→ **Task directions**: Using the entries that follow, write out the line containing "rintro ⟨z, -, hidx⟩", the line containing "have hAidx : A.index", and every line between them, exactly and nothing else.

→ **Data in this exercise**:
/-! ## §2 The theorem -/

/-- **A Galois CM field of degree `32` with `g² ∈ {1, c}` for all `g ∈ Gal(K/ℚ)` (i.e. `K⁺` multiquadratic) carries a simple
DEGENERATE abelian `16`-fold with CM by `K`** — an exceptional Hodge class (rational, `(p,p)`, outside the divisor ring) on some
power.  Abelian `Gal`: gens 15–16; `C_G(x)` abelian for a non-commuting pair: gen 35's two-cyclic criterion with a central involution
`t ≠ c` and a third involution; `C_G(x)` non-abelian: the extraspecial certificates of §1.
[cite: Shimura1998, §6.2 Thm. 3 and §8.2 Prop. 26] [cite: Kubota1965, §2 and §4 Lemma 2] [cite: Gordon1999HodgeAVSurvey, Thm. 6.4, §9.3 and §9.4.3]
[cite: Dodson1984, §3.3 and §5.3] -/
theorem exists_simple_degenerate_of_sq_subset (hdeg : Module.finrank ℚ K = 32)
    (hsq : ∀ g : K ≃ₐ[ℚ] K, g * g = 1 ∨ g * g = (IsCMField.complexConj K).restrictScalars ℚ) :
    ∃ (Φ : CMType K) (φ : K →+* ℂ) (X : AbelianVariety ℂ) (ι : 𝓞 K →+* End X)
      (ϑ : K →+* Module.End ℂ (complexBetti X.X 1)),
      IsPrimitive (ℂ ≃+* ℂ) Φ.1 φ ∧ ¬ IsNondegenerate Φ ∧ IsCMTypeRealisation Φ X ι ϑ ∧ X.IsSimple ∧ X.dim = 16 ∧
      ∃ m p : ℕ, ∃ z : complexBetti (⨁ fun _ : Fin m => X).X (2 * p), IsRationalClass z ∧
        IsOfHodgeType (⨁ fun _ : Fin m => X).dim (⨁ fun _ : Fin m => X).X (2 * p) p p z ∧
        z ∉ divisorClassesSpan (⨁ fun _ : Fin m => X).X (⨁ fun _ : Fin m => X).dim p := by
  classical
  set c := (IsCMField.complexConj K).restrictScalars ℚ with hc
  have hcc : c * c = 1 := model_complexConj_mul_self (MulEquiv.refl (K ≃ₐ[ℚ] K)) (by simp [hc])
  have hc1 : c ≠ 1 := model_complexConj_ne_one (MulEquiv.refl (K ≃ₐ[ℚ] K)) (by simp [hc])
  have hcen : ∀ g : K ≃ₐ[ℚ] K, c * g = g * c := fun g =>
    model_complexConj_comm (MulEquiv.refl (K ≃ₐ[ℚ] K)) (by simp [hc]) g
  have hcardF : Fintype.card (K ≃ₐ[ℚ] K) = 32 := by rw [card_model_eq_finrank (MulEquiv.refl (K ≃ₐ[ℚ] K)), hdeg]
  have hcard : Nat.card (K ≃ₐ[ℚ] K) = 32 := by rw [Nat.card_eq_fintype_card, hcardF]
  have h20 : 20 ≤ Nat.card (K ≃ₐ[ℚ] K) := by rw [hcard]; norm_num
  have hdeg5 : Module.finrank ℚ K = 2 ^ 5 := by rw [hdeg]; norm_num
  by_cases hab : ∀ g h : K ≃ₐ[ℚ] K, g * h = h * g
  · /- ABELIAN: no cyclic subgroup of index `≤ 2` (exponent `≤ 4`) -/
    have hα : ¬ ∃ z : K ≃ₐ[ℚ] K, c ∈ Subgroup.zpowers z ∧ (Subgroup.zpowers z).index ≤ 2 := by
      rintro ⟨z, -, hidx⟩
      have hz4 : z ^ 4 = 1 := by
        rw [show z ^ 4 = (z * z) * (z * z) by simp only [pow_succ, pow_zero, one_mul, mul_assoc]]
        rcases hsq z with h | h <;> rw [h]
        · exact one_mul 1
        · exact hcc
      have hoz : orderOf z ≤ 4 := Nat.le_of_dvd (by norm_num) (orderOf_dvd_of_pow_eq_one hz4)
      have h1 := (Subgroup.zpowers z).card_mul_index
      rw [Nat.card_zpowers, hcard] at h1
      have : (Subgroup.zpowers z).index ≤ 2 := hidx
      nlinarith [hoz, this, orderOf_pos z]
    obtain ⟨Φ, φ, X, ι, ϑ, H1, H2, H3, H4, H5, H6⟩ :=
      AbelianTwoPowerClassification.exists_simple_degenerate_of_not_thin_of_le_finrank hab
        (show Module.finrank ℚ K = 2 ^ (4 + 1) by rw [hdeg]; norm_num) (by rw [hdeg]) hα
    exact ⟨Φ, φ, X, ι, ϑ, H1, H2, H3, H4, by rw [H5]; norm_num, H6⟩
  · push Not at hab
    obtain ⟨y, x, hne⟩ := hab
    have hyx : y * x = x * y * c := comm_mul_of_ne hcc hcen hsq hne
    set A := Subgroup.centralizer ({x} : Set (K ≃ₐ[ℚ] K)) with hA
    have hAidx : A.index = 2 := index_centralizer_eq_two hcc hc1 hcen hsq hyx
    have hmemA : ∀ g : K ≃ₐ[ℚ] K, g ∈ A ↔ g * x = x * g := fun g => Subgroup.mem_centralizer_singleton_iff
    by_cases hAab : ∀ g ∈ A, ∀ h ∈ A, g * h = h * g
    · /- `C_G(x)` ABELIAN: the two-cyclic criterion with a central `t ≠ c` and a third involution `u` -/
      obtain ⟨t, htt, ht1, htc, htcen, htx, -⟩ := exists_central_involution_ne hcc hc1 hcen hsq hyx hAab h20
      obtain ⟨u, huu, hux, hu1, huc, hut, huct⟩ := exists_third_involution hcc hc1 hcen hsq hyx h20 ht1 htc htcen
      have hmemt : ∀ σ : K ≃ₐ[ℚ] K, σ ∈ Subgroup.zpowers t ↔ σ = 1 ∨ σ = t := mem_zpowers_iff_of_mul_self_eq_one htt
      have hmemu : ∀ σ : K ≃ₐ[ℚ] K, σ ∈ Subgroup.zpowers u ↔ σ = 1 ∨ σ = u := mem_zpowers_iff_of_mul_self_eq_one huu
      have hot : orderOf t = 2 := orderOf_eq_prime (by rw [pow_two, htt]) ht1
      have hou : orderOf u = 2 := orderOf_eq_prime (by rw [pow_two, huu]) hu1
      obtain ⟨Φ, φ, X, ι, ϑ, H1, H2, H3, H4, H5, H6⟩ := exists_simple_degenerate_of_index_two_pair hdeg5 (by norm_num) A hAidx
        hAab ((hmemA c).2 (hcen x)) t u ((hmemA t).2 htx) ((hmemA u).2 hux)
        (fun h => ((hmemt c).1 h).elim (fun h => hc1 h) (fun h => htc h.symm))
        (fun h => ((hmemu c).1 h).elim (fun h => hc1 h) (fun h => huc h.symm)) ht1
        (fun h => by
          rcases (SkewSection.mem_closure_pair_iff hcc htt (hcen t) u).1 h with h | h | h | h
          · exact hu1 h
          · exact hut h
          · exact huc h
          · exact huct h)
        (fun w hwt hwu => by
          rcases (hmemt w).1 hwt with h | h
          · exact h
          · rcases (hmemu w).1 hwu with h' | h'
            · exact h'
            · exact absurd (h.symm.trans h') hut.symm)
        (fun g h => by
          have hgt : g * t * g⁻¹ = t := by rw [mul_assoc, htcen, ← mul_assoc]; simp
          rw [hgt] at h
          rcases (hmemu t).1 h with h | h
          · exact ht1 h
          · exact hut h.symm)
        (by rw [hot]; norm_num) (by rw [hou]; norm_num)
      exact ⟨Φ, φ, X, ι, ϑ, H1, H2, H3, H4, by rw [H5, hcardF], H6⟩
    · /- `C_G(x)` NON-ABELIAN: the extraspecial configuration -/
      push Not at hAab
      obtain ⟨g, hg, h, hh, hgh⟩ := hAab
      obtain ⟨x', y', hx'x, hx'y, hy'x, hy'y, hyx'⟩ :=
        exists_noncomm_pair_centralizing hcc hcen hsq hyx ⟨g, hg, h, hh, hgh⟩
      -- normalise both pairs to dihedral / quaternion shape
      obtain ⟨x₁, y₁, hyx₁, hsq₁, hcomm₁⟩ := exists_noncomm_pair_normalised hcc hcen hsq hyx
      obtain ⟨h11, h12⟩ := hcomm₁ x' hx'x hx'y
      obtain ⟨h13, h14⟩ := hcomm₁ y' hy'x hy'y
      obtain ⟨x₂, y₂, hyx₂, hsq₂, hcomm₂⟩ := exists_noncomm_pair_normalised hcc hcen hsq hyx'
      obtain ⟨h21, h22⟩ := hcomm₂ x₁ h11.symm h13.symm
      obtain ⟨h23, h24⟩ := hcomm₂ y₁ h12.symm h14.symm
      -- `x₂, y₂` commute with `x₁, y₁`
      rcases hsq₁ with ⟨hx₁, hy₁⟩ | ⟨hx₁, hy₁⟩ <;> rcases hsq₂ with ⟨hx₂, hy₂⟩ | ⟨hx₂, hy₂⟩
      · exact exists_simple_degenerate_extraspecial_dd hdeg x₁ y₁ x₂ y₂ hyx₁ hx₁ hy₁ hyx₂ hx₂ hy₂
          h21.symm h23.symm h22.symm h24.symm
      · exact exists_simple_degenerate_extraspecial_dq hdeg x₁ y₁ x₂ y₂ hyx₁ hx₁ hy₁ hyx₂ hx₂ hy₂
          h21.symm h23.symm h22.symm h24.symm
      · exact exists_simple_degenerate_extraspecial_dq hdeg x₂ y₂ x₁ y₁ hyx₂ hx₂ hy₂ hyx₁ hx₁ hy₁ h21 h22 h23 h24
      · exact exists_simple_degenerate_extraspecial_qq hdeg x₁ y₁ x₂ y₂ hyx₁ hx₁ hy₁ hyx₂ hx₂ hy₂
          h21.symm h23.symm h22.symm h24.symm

→ **Answer box**:
      rintro ⟨z, -, hidx⟩
      have hz4 : z ^ 4 = 1 := by
        rw [show z ^ 4 = (z * z) * (z * z) by simp only [pow_succ, pow_zero, one_mul, mul_assoc]]
        rcases hsq z with h | h <;> rw [h]
        · exact one_mul 1
        · exact hcc
      have hoz : orderOf z ≤ 4 := Nat.le_of_dvd (by norm_num) (orderOf_dvd_of_pow_eq_one hz4)
      have h1 := (Subgroup.zpowers z).card_mul_index
      rw [Nat.card_zpowers, hcard] at h1
      have : (Subgroup.zpowers z).index ≤ 2 := hidx
      nlinarith [hoz, this, orderOf_pos z]
    obtain ⟨Φ, φ, X, ι, ϑ, H1, H2, H3, H4, H5, H6⟩ :=
      AbelianTwoPowerClassification.exists_simple_degenerate_of_not_thin_of_le_finrank hab
        (show Module.finrank ℚ K = 2 ^ (4 + 1) by rw [hdeg]; norm_num) (by rw [hdeg]) hα
    exact ⟨Φ, φ, X, ι, ϑ, H1, H2, H3, H4, by rw [H5]; norm_num, H6⟩
  · push Not at hab
    obtain ⟨y, x, hne⟩ := hab
    have hyx : y * x = x * y * c := comm_mul_of_ne hcc hcen hsq hne
    set A := Subgroup.centralizer ({x} : Set (K ≃ₐ[ℚ] K)) with hA
    have hAidx : A.index = 2 := index_centralizer_eq_two hcc hc1 hcen hsq hyx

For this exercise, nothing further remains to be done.